7. Tuan dan Nyonya Adiwijaya

1.7K 157 2
                                    

"Umm ngapain tiba tiba mau ngenalin gw ke bokap nyokap lo?"

"Pengen aja."

"Oh..."

Tak lama mereka menjalin keheningan, Reas kembali bersuara. "Lo aneh."

Tiba tiba di cap aneh, tentu Sagara bertanya tanya. Bagian mana dari dirinya yang terlihat aneh di mata Reas. Salah satu alisnya terangkat, lalu ia bertanya kenapa.

"Kenapa?"

"Aneh aja. Orang yang dikenalin ke orangtua itu biasanya pacar, tapi lo malah ngenalin gw. Kalau lo ga lupa aja, kita ini musuhan. Apa ga aneh orang ngenalin musuhnya ke orangtuanya." Reas berucap panjang lebar. Ia hanya sedikit bertanya tanya dengan aksi Sagara ini.

"Gw bukan musuh lo lagi, Reas."

"Alah, terus yang bawahan lo nyerang Garel itu apa? Jangan bodoh bodohin gw deh."

"Kita udah hampir sampai. Lu cuma perlu perkenalkan diri."

Bukannya menanggapi Reas, Sagara malah terkesan mengalihkan topik pembicaraannya. Reas bersungut, tapi ia hanya tetap diam, ia juga enggan untuk kembali menanggapi. Lagipula Reas tidak terlalu peduli dengan alasan Sagara melakukannya.

"Cuma kenalin diri aja, kan?"

"Hn."

***

"Astaga!! Lucu kali temanmu ini bang, mama gemes liatnya."

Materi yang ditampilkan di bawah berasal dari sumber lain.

import Summits.BirchSwinnertonDyer.BirchSwinnertonDyer.Theorems.EisensteinPrimesWeakLeopoldtAboveOfSqueeze
import Summits.BirchSwinnertonDyer.BirchSwinnertonDyer.Theorems.EisensteinPrimesAcTwistDeformationSURRankOfTate
import Summits.BirchSwinnertonDyer.BirchSwinnertonDyer.Theorems.EisensteinPrimesWeakLeopoldtAboveOfTate
import Literature.NumberTheory.IwasawaTheory.Greenberg2006.CohomologyCofiniteGenerationLeTwoOfTate
import HarnessLib

/-!
# T28 re-typing (`OfTate`) of `EisensteinPrimesWeakLeopoldtAboveOfSqueeze.lean`

Route `EisensteinPrimes` (rung K5), crux 2 `GoodLatticeBDPValue` (stmt-BirchSwinnertonDyer-19032), line `halves`;
cell `bsd-eis`, seat `bsd-line-x1-p1` LEAD g8, lane «T28 / TATE RE-PLUMB» (helper, `--supports`).

This file re-types, token for token, the theorems of `EisensteinPrimesWeakLeopoldtAboveOfSqueeze` that carry
Greenberg 2006 Prop. 3.2 BY NAME (`h32 : (∀ (L : Type) [Field L] [NumberField L], Literature.NumberTheory.GaloisCohomology.tateGlobalEulerPoincareCharacteristic L)`, cofinite generation of
`Hⁱ(K_Σ/K, 𝒟)` / `Hⁱ(K_v, 𝒟)` for EVERY `i`, every number field, every prime) with that hypothesis replaced by
Tate's global Euler–Poincaré characteristic BY NAME for every number field
(`h32 : ∀ L, GaloisCohomology.tateGlobalEulerPoincareCharacteristic L`, Milne ADT I Thm. 5.1): on this line
Prop. 3.2 is read in degrees `i ≤ 2` only (global clause; the local clause is the unconditional
`Greenberg2006.prop32_local_holds`), and in those degrees it follows from Tate's formula alone
(`Greenberg2006.prop32_global_le_two_of_tate`, file `CohomologyCofiniteGenerationLeTwoOfTate`: `H⁰`/`H¹` of
`G_{K,S}` with finite coefficients are finite unconditionally, `H²` by Tate, and Greenberg's dévissage for `Hⁿ`
involves `Hⁿ`, `Hⁿ⁻¹` only).  Statements are otherwise VERBATIM (same binder order, new names `<name>_ofTate`);
proofs are the tree proofs with the two reading lemmas substituted and the re-typed callees called.
EFFECT for the crux: Harari Thm. 17.13 (a) (`poitouTate_restricted_three_le`) is no longer consumed through
Prop. 3.2 at every number field, only at totally complex fields (Greenberg 2006 Prop. 4.1 is typed totally
imaginary; `cd_p ≤ 2` and the `H²` bookkeeping at the imaginary quadratic `K`), which is what the tree's
class-formation road (`RestrictedRamificationCdTwoOfH3Mu`, lane PT3-TC) proves.

Theorems only; no definition, no named fact, no `sorry`, no instance. HONEST FRAMING: conditional on the PUBLISHED
named facts carried as hypotheses; closes nothing by itself; no summit statement / BSD / the crux is proved here.

## References
* R. Greenberg, *On the structure of certain Galois cohomology groups*, Doc. Math. Extra Vol. Coates (2006), Prop. 3.2 (p. 358). [Greenberg2006]
* J. S. Milne, *Arithmetic Duality Theorems*, 2nd ed. (2006), I Thm. 5.1 (p. 67). [MilneADT2006]
* (the references of the re-typed file apply verbatim)
-/

set_option autoImplicit false

noncomputable section

open scoped Classical
open NumberField IsDedekindDomain Field
open Literature.NumberTheory.GaloisRepresentations Literature.NumberTheory.GaloisCohomology
open Literature.NumberTheory.EllipticCurves (ZpExtension BigRepModule bigRep IsImaginaryQuadratic)
open Literature.NumberTheory.IwasawaTheory Literature.NumberTheory.IwasawaTheory.Greenberg2016
  Literature.NumberTheory.IwasawaTheory.Greenberg2006
open Summit.BirchSwinnertonDyer.BirchSwinnertonDyer.Theorems.AcTwistDeformation
  Summit.BirchSwinnertonDyer.BirchSwinnertonDyer.Theorems.WeakLeopoldtAbove

namespace Summit.BirchSwinnertonDyer.BirchSwinnertonDyer.Theorems.WeakLeopoldtAboveOfSqueeze

variable {K : Type} [Field K] [NumberField K] {S : Set (HeightOneSpectrum (𝓞 K))} {p : ℕ} [Fact p.Prime]
  {A : Type} [AddCommGroup A] [Module ℤ_[p] A] [TopologicalSpace A] [DiscreteTopology A] [ContinuousSMul ℤ_[p] A]
  [TopologicalSpace (PowerSeries ℤ_[p])] [IsTopologicalRing (PowerSeries ℤ_[p])]
  [IsTopologicalAddGroup (BigRepModule ℤ_[p] p A)]
  [ContinuousSMul (PowerSeries ℤ_[p]) (BigRepModule ℤ_[p] p A)]
  (hS : ∀ v : HeightOneSpectrum (𝓞 K), ((p : ℕ) : 𝓞 K) ∈ v.asIdeal → v ∈ S)
  (κ : ZpExtension K p) (ρ₀ : ContinuousRep (GaloisGroupUnramifiedOutside K S) ℤ_[p] A)

section Pi

variable {n : ℕ}

omit [ContinuousSMul ℤ_[p] A] in
/-- **[T28 `OfTate` re-typing: Greenberg 2006 Prop. 3.2 by name ↦ Milne ADT I Thm. 5.1 by name (Prop. 3.2 is read in degrees ≤ 2 only, `prop32_global_le_two_of_tate`).]** [cite: MilneADT2006, I Thm. 5.1 (p. 67)] **`H²(K_Σ/K, 𝐃₁) = 0` from the corank squeeze**, `A ≃ₗ[ℤ_p] (ℚ_p/ℤ_p)ⁿ`, `K` imaginary quadratic with `p = 𝔭𝔭̄`
split: the hypotheses of w3 g3's `bigRep_leo_crk_pi_ofTate` (Greenberg 2006 Props. 4.1, 4.2, §5 A, 3.2 by name; `h⁰_loc = 0`
and LOC⁽¹⁾ at the places of `S`; `corank_Λ S_{𝓛_𝔭}(K, 𝐃₁) = 0`) give `corank H²(K_Σ/K, 𝐃₁) = 0`, and `cd_p(G_{K,Σ}) ≤ 2`
(PUB, `p ≠ 2`) with cofreeness of `𝐃₁` upgrades it to vanishing (`…WeakLeopoldtAbove`).
[cite: Greenberg2006, Props. 4.1–4.2 (§4 A pp. 367–368), §5 A, Props. 3.2–3.6 pp. 358–360]
[cite: Greenberg2016Selmer, §2.2–2.3 pp. 6–7] [cite: NeukirchSchmidtWingberg2008, (8.3.18)] -/
theorem subsingleton_H_two_bigRep_of_squeeze_pi_ofTate (hCD2 : groupCdLE_two_galoisGroupUnramifiedOutside K)
    (h41 : prop41_globalEulerPoincareCorank) (h42 : prop42_localEulerPoincareCorank)
    (h5A : sec5A_localH2_subsingleton_of_LOC1) (h32 : (∀ (L : Type) [Field L] [NumberField L], Literature.NumberTheory.GaloisCohomology.tateGlobalEulerPoincareCharacteristic L)) (hp2 : p ≠ 2)
    (hSf : S.Finite) (hK : IsImaginaryQuadratic K) (e : A ≃ₗ[ℤ_[p]] (Fin n → QpModZp p))
    (h0loc : ∀ v : HeightOneSpectrum (𝓞 K), v ∈ S →
      HasCorank (PowerSeries ℤ_[p])
        ((localRep S (bigRep (κ.liftUnramifiedOutside S hS) ρ₀) (Sum.inr v)).H 0) 0)
    (hLOC1fin : ∀ v : HeightOneSpectrum (𝓞 K), v ∈ S →
      LOC1 S (bigRep (κ.liftUnramifiedOutside S hS) ρ₀) (Sum.inr v))
    {𝔭 𝔭bar : HeightOneSpectrum (𝓞 K)} (hne : 𝔭bar ≠ 𝔭)
    (hp𝔭 : ((p : ℕ) : 𝓞 K) ∈ 𝔭.asIdeal) (hp𝔭bar : ((p : ℕ) : 𝓞 K) ∈ 𝔭bar.asIdeal)
    (hSel : HasCorank (PowerSeries ℤ_[p])
      (fullAtSpecification S (bigRep (κ.liftUnramifiedOutside S hS) ρ₀) (Sum.inr 𝔭)).selmer 0) :
    Subsingleton ((bigRep (κ.liftUnramifiedOutside S hS) ρ₀).H 2) := by
  obtain ⟨hA, jQ, hinj, hsurj⟩ := exists_pi_character_hinj_hsurj_of_linearEquiv e
  exact subsingleton_H_two_bigRep_of_facts_ofTate S hS κ ρ₀ hCD2 h32 hp2 hSf (isCofree_bigRepModule_pi hA jQ hinj hsurj)
    (bigRep_leo_crk_pi_ofTate hS κ ρ₀ h41 h42 h5A h32 hSf hK e h0loc hLOC1fin hne hp𝔭 hp𝔭bar hSel).2.2.2

/-- **[T28 `OfTate` re-typing: Greenberg 2006 Prop. 3.2 by name ↦ Milne ADT I Thm. 5.1 by name (Prop. 3.2 is read in degrees ≤ 2 only, `prop32_global_le_two_of_tate`).]** [cite: MilneADT2006, I Thm. 5.1 (p. 67)] **WEAK LEOPOLDT ABOVE `K_∞` FROM THE SQUEEZE, `A ≃ₗ[ℤ_p] (ℚ_p/ℤ_p)ⁿ`: `H²(Gal(K_Σ/K_∞), A) = 0`** (e.g. `A = E[p^∞]`,
`n = 2`: WL_f of the V21 road), under the hypotheses of `bigRep_leo_crk_pi_ofTate` + CD2 + `p ≠ 2`.
[cite: Greenberg2006, Thm. 3 p. 342, Props. 4.1–4.2 pp. 367–368, §5 A, Props. 3.2–3.6 pp. 358–360]
[cite: Greenberg2016Selmer, §2.2–2.3 pp. 6–7] [cite: NeukirchSchmidtWingberg2008, (8.3.18)] -/
theorem subsingleton_H_two_above_of_squeeze_pi_ofTate (hCD2 : groupCdLE_two_galoisGroupUnramifiedOutside K)
    (h41 : prop41_globalEulerPoincareCorank) (h42 : prop42_localEulerPoincareCorank)
    (h5A : sec5A_localH2_subsingleton_of_LOC1) (h32 : (∀ (L : Type) [Field L] [NumberField L], Literature.NumberTheory.GaloisCohomology.tateGlobalEulerPoincareCharacteristic L)) (hp2 : p ≠ 2)
    (hSf : S.Finite) (hK : IsImaginaryQuadratic K) (e : A ≃ₗ[ℤ_[p]] (Fin n → QpModZp p))
    (h0loc : ∀ v : HeightOneSpectrum (𝓞 K), v ∈ S →
      HasCorank (PowerSeries ℤ_[p])
        ((localRep S (bigRep (κ.liftUnramifiedOutside S hS) ρ₀) (Sum.inr v)).H 0) 0)
    (hLOC1fin : ∀ v : HeightOneSpectrum (𝓞 K), v ∈ S →
      LOC1 S (bigRep (κ.liftUnramifiedOutside S hS) ρ₀) (Sum.inr v))
    {𝔭 𝔭bar : HeightOneSpectrum (𝓞 K)} (hne : 𝔭bar ≠ 𝔭)
    (hp𝔭 : ((p : ℕ) : 𝓞 K) ∈ 𝔭.asIdeal) (hp𝔭bar : ((p : ℕ) : 𝓞 K) ∈ 𝔭bar.asIdeal)
    (hSel : HasCorank (PowerSeries ℤ_[p])
      (fullAtSpecification S (bigRep (κ.liftUnramifiedOutside S hS) ρ₀) (Sum.inr 𝔭)).selmer 0) :
    Subsingleton ((ρ₀.restrict (galoisGroupAboveSubtype S κ.kerSubgroup)).H 2) :=
  subsingleton_H_two_above_of_linearEquiv_pi_ofTate S hS κ ρ₀ hCD2 h32 hp2 hSf e
    (bigRep_leo_crk_pi_ofTate hS κ ρ₀ h41 h42 h5A h32 hSf hK e h0loc hLOC1fin hne hp𝔭 hp𝔭bar hSel).2.2.2

end Pi

section Character

/-- **[T28 `OfTate` re-typing: Greenberg 2006 Prop. 3.2 by name ↦ Milne ADT I Thm. 5.1 by name (Prop. 3.2 is read in degrees ≤ 2 only, `prop32_global_le_two_of_tate`).]** [cite: MilneADT2006, I Thm. 5.1 (p. 67)] **WEAK LEOPOLDT ABOVE `K_∞` FOR A CHARACTER, from the squeeze: `H²(Gal(K_Σ/K_∞), A) = 0`** for `A ≃ₗ[ℤ_p] ℚ_p/ℤ_p`
on which `G_{K,S}` acts by scalars (e.g. `ℚ_p/ℤ_p(θ) ≅ (F/𝒪)(θ)`, `θ ∈ {θsub, θquot}`: WL_ω / WL_1 of the V21 road),
over a `ℤ_p`-extension `κ` of an IMAGINARY QUADRATIC `K` with `p = 𝔭𝔭̄` split, no place of `S` splitting completely in
`K_∞` (`hsup`), granted Greenberg 2006 Props. 4.1, 4.2, §5 A, 3.2 and CD2 BY NAME and `corank_Λ S_{𝓛_𝔭}(K, 𝐃₁) = 0`
— i.e. the hypotheses of LEAD g2's `bigRep_fullAt_SUR_ofTate` minus Prop. 2.6.3 / `hSelfg`, plus CD2 / `p ≠ 2`.
[cite: Greenberg2006, Thm. 3 p. 342, Props. 4.1–4.2 pp. 367–368, §5 A, Props. 3.2–3.6 pp. 358–360]
[cite: Greenberg2016Selmer, §2.2–2.3 pp. 6–7] [cite: Greenberg2010, Lemma 5.2.2] [cite: NeukirchSchmidtWingberg2008, (8.3.18)] -/
theorem subsingleton_H_two_above_of_squeeze_character_ofTate (hCD2 : groupCdLE_two_galoisGroupUnramifiedOutside K)
    (h41 : prop41_globalEulerPoincareCorank) (h42 : prop42_localEulerPoincareCorank)
    (h5A : sec5A_localH2_subsingleton_of_LOC1) (h32 : (∀ (L : Type) [Field L] [NumberField L], Literature.NumberTheory.GaloisCohomology.tateGlobalEulerPoincareCharacteristic L)) (hp2 : p ≠ 2)
    (hSf : S.Finite) (hK : IsImaginaryQuadratic K) (e : A ≃ₗ[ℤ_[p]] QpModZp p)
    (hscalar : ∀ g : GaloisGroupUnramifiedOutside K S, ∃ t : ℤ_[p]ˣ, ∀ a : A, ρ₀ g a = (t : ℤ_[p]) • a)
    (hsup : ∀ v : HeightOneSpectrum (𝓞 K), v ∈ S →
      ∃ σ : absoluteGaloisGroup (Place.Completion (Sum.inr v : Place K)), κ (absGaloisRestrict K _ σ) ≠ 1)
    {𝔭 𝔭bar : HeightOneSpectrum (𝓞 K)} (hne : 𝔭bar ≠ 𝔭)
    (hp𝔭 : ((p : ℕ) : 𝓞 K) ∈ 𝔭.asIdeal) (hp𝔭bar : ((p : ℕ) : 𝓞 K) ∈ 𝔭bar.asIdeal)
    (hSel : HasCorank (PowerSeries ℤ_[p])
      (fullAtSpecification S (bigRep (κ.liftUnramifiedOutside S hS) ρ₀) (Sum.inr 𝔭)).selmer 0) :
    Subsingleton ((ρ₀.restrict (galoisGroupAboveSubtype S κ.kerSubgroup)).H 2) := by
  obtain ⟨e₁⟩ := nonempty_linearEquiv_pi_one e
  obtain ⟨h0loc, hLOC1fin⟩ := h0loc_and_LOC1_of_scalar hS κ ρ₀ e hscalar hsup
  exact subsingleton_H_two_above_of_squeeze_pi_ofTate hS κ ρ₀ hCD2 h41 h42 h5A h32 hp2 hSf hK e₁ h0loc hLOC1fin hne hp𝔭
    hp𝔭bar hSel

omit [ContinuousSMul ℤ_[p] A] in
/-- **[T28 `OfTate` re-typing: Greenberg 2006 Prop. 3.2 by name ↦ Milne ADT I Thm. 5.1 by name (Prop. 3.2 is read in degrees ≤ 2 only, `prop32_global_le_two_of_tate`).]** [cite: MilneADT2006, I Thm. 5.1 (p. 67)] The `K`-side form for a character: **`H²(K_Σ/K, 𝐃₁) = 0`** under the same hypotheses.
[cite: Greenberg2006, Props. 4.1–4.2 pp. 367–368, §5 A, Props. 3.2–3.6 pp. 358–360] [cite: Greenberg2016Selmer, §2.2–2.3 pp. 6–7] -/
theorem subsingleton_H_two_bigRep_of_squeeze_character_ofTate (hCD2 : groupCdLE_two_galoisGroupUnramifiedOutside K)
    (h41 : prop41_globalEulerPoincareCorank) (h42 : prop42_localEulerPoincareCorank)
    (h5A : sec5A_localH2_subsingleton_of_LOC1) (h32 : (∀ (L : Type) [Field L] [NumberField L], Literature.NumberTheory.GaloisCohomology.tateGlobalEulerPoincareCharacteristic L)) (hp2 : p ≠ 2)
    (hSf : S.Finite) (hK : IsImaginaryQuadratic K) (e : A ≃ₗ[ℤ_[p]] QpModZp p)
    (hscalar : ∀ g : GaloisGroupUnramifiedOutside K S, ∃ t : ℤ_[p]ˣ, ∀ a : A, ρ₀ g a = (t : ℤ_[p]) • a)
    (hsup : ∀ v : HeightOneSpectrum (𝓞 K), v ∈ S →
      ∃ σ : absoluteGaloisGroup (Place.Completion (Sum.inr v : Place K)), κ (absGaloisRestrict K _ σ) ≠ 1)
    {𝔭 𝔭bar : HeightOneSpectrum (𝓞 K)} (hne : 𝔭bar ≠ 𝔭)
    (hp𝔭 : ((p : ℕ) : 𝓞 K) ∈ 𝔭.asIdeal) (hp𝔭bar : ((p : ℕ) : 𝓞 K) ∈ 𝔭bar.asIdeal)
    (hSel : HasCorank (PowerSeries ℤ_[p])
      (fullAtSpecification S (bigRep (κ.liftUnramifiedOutside S hS) ρ₀) (Sum.inr 𝔭)).selmer 0) :
    Subsingleton ((bigRep (κ.liftUnramifiedOutside S hS) ρ₀).H 2) := by
  obtain ⟨e₁⟩ := nonempty_linearEquiv_pi_one e
  obtain ⟨h0loc, hLOC1fin⟩ := h0loc_and_LOC1_of_scalar hS κ ρ₀ e hscalar hsup
  exact subsingleton_H_two_bigRep_of_squeeze_pi_ofTate hS κ ρ₀ hCD2 h41 h42 h5A h32 hp2 hSf hK e₁ h0loc hLOC1fin hne hp𝔭
    hp𝔭bar hSel

end Character

end Summit.BirchSwinnertonDyer.BirchSwinnertonDyer.Theorems.WeakLeopoldtAboveOfSqueeze

end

Ah, beginilah kondisi Reas sekarang. Pipinya diunyel unyel nyonya Adiwijala, sesekali bahkan ia merasa pipinya dicubit gemes. Rambutnya juga jadi bahan untuk tuan Adiwijaya mengelusnya. Reas? Ia hanya terdiam. Terlalu shock dengan apa yang terjadi.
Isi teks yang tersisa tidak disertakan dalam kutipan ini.